(Dataset excerpts)

==========

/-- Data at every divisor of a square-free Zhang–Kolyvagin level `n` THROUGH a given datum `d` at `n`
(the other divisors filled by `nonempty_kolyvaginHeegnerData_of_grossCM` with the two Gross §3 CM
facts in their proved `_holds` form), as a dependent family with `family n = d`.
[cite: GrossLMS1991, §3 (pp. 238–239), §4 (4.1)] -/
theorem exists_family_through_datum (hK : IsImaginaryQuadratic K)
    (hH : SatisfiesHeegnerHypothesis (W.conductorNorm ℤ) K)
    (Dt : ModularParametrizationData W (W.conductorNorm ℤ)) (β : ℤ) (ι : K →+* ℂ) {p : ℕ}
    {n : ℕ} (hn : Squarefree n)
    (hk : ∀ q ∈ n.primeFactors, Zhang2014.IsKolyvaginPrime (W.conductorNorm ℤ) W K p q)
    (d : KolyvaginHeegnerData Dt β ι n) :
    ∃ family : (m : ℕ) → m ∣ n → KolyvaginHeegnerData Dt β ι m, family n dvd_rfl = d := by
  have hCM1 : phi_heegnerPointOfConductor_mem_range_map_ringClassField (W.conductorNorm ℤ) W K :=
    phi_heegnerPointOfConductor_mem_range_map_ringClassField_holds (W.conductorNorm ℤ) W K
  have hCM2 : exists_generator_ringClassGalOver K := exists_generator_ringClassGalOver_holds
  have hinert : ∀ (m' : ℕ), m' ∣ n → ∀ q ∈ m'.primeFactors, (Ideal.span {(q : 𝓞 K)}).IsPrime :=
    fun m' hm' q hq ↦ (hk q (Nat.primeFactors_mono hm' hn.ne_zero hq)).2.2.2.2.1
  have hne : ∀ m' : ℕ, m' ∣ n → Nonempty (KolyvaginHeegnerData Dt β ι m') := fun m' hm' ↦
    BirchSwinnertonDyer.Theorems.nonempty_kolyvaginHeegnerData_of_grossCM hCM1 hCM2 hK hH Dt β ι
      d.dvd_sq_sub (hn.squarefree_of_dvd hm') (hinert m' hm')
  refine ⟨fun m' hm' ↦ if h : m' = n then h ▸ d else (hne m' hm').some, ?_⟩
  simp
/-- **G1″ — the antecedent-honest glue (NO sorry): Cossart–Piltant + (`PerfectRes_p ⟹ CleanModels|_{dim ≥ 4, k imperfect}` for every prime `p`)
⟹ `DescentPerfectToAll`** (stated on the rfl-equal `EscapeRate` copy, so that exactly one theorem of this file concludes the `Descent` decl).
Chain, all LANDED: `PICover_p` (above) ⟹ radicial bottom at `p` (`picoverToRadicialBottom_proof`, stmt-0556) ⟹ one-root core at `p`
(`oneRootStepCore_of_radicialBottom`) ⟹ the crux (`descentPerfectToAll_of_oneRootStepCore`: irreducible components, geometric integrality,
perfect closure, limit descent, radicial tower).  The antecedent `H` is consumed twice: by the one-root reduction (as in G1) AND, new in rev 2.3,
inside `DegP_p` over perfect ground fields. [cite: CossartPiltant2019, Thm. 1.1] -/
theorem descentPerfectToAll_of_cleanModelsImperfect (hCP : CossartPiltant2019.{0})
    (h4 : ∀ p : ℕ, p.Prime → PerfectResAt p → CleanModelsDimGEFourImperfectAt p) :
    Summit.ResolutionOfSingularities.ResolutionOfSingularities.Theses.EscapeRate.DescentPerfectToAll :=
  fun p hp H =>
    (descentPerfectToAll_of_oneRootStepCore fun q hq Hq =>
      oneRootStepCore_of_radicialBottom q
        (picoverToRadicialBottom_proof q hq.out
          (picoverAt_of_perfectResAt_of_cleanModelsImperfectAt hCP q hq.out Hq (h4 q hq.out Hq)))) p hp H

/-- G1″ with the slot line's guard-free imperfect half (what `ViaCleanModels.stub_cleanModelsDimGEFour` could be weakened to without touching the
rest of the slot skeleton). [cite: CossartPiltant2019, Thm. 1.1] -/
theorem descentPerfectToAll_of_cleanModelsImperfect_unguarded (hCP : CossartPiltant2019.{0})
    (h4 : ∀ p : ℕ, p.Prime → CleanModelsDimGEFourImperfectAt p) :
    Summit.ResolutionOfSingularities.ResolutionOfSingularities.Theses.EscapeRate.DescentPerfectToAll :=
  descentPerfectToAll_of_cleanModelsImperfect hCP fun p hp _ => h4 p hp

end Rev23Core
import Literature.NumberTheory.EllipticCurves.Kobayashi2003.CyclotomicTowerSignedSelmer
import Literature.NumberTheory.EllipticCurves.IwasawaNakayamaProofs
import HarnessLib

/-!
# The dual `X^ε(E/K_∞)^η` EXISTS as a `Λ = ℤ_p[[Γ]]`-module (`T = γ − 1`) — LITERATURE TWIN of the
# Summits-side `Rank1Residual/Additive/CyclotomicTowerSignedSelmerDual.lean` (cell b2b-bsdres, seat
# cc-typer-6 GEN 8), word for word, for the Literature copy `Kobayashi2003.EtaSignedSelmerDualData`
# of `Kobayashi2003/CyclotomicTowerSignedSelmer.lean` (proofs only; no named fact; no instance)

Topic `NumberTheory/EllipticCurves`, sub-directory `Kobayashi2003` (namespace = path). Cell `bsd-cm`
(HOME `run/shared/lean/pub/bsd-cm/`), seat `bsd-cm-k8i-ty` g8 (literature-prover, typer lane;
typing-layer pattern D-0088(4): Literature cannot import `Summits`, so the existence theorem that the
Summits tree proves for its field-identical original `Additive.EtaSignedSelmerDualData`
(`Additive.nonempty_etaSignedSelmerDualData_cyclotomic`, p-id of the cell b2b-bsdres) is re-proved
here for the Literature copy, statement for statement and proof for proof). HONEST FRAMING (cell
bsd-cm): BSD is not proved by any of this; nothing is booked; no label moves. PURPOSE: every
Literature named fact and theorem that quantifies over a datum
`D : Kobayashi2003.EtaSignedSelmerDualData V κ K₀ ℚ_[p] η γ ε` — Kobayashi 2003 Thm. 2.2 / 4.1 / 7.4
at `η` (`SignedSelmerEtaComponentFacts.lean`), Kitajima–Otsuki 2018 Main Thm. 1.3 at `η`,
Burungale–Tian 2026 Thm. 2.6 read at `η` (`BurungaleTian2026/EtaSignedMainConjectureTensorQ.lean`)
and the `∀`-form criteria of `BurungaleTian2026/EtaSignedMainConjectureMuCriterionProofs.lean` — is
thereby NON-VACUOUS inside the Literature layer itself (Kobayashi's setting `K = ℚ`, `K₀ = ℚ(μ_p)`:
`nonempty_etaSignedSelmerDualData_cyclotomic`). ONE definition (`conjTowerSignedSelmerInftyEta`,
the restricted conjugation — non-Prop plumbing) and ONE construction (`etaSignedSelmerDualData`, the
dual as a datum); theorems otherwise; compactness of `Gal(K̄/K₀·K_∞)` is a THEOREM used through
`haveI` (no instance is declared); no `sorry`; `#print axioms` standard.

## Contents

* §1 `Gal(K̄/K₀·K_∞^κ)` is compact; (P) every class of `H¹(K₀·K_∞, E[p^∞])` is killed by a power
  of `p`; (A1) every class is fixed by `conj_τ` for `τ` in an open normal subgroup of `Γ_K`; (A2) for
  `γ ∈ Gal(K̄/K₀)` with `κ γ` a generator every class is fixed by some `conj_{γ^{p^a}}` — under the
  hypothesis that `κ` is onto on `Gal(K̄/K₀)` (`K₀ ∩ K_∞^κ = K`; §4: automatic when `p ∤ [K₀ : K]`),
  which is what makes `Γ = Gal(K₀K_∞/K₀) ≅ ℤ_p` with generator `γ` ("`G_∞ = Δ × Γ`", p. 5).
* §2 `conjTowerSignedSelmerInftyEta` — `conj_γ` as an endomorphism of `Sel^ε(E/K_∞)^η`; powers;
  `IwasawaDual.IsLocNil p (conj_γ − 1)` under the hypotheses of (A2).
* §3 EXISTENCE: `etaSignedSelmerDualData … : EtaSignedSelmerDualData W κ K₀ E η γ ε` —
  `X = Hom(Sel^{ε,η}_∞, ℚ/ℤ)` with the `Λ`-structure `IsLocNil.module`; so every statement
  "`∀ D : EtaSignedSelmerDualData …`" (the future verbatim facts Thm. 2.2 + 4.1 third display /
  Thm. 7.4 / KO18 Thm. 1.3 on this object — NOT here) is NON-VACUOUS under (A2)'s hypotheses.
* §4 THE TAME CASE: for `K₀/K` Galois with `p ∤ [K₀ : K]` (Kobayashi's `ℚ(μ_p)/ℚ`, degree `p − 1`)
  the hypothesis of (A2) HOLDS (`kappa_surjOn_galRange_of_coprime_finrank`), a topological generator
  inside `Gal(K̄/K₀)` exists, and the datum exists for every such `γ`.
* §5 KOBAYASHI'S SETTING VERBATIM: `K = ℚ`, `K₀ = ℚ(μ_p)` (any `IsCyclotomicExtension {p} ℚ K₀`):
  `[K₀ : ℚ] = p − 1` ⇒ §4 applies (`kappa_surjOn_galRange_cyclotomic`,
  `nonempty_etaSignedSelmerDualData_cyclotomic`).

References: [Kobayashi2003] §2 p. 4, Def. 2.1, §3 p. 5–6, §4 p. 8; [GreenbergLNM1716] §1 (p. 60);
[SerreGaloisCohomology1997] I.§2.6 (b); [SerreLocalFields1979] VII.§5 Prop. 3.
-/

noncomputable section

==========

When a line in the data contains "Additive", return it as written.

Solution to the problem -
# Summits-side `Rank1Residual/Additive/CyclotomicTowerSignedSelmerDual.lean` (cell b2b-bsdres, seat
Summits tree proves for its field-identical original `Additive.EtaSignedSelmerDualData`
(`Additive.nonempty_etaSignedSelmerDualData_cyclotomic`, p-id of the cell b2b-bsdres) is re-proved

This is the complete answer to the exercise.